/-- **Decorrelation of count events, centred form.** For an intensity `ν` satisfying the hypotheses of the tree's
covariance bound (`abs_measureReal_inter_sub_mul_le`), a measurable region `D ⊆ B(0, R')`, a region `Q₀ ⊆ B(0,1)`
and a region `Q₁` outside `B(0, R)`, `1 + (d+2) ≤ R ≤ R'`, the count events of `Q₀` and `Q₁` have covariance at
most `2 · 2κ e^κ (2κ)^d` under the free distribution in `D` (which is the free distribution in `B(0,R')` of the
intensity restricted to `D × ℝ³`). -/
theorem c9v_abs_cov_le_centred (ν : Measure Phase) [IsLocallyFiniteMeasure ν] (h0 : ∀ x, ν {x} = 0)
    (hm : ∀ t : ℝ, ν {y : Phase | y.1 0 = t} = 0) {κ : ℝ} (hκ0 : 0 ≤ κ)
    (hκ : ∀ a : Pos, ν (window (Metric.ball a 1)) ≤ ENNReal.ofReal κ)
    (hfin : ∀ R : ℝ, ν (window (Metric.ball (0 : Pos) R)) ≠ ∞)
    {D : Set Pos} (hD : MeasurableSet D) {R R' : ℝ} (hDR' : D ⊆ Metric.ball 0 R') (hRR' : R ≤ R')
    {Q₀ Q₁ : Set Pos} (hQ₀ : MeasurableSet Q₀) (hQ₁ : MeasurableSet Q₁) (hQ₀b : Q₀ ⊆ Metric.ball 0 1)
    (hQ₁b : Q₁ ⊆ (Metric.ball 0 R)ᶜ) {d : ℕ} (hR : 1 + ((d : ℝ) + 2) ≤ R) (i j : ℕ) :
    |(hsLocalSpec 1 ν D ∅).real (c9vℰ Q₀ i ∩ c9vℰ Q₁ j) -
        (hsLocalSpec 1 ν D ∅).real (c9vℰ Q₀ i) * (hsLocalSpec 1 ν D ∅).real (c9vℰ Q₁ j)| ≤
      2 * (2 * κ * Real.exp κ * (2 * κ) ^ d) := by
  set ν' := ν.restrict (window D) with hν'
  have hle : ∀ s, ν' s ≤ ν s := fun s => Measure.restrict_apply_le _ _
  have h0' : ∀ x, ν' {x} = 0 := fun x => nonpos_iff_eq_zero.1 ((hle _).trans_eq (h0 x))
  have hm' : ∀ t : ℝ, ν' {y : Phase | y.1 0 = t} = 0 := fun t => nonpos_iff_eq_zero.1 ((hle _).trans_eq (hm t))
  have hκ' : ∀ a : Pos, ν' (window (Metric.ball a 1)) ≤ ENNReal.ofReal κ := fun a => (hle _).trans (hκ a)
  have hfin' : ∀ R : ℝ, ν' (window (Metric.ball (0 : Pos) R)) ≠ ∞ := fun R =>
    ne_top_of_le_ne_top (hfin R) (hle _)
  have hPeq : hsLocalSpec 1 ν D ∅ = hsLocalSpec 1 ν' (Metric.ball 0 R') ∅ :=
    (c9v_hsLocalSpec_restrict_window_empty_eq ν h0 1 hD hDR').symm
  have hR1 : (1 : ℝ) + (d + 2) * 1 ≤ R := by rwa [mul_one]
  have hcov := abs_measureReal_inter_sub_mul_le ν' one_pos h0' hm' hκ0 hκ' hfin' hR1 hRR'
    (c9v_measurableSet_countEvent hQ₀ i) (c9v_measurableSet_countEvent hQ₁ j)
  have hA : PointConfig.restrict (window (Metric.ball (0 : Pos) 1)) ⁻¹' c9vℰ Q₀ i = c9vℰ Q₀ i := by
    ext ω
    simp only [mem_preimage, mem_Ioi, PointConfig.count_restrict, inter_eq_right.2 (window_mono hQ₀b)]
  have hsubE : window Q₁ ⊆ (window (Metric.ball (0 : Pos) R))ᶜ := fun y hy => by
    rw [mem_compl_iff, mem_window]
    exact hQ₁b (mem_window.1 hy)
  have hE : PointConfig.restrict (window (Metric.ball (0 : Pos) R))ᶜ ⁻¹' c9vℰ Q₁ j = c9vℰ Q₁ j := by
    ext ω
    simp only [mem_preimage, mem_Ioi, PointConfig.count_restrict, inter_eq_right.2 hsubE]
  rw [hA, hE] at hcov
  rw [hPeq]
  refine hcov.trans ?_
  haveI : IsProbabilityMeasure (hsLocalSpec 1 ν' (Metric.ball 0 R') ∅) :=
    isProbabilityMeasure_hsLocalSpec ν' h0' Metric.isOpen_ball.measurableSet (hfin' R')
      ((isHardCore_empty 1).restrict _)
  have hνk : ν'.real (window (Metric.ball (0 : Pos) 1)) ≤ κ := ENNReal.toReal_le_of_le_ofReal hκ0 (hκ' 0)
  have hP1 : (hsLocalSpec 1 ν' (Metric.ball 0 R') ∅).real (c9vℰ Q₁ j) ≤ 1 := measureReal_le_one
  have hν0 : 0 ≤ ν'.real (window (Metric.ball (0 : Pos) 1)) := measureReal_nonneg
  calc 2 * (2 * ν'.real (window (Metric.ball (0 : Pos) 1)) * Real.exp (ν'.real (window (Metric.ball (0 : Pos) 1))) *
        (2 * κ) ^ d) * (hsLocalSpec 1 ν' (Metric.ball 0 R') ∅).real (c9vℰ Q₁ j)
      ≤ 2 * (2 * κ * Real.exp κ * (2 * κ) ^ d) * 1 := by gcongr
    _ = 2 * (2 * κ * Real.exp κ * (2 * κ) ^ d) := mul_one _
_ _ _ _ _
== EXERCISE REQUIREMENTS ==
In the listing above, locate the line containing "set ν' := ν.restrict (window D) with hν'" and the line containing "have hm' : ∀", then transcribe both and every line between them verbatim.

== WRITTEN SOLUTION ==
  set ν' := ν.restrict (window D) with hν'
  have hle : ∀ s, ν' s ≤ ν s := fun s => Measure.restrict_apply_le _ _
  have h0' : ∀ x, ν' {x} = 0 := fun x => nonpos_iff_eq_zero.1 ((hle _).trans_eq (h0 x))
  have hm' : ∀ t : ℝ, ν' {y : Phase | y.1 0 = t} = 0 := fun t => nonpos_iff_eq_zero.1 ((hle _).trans_eq (hm t))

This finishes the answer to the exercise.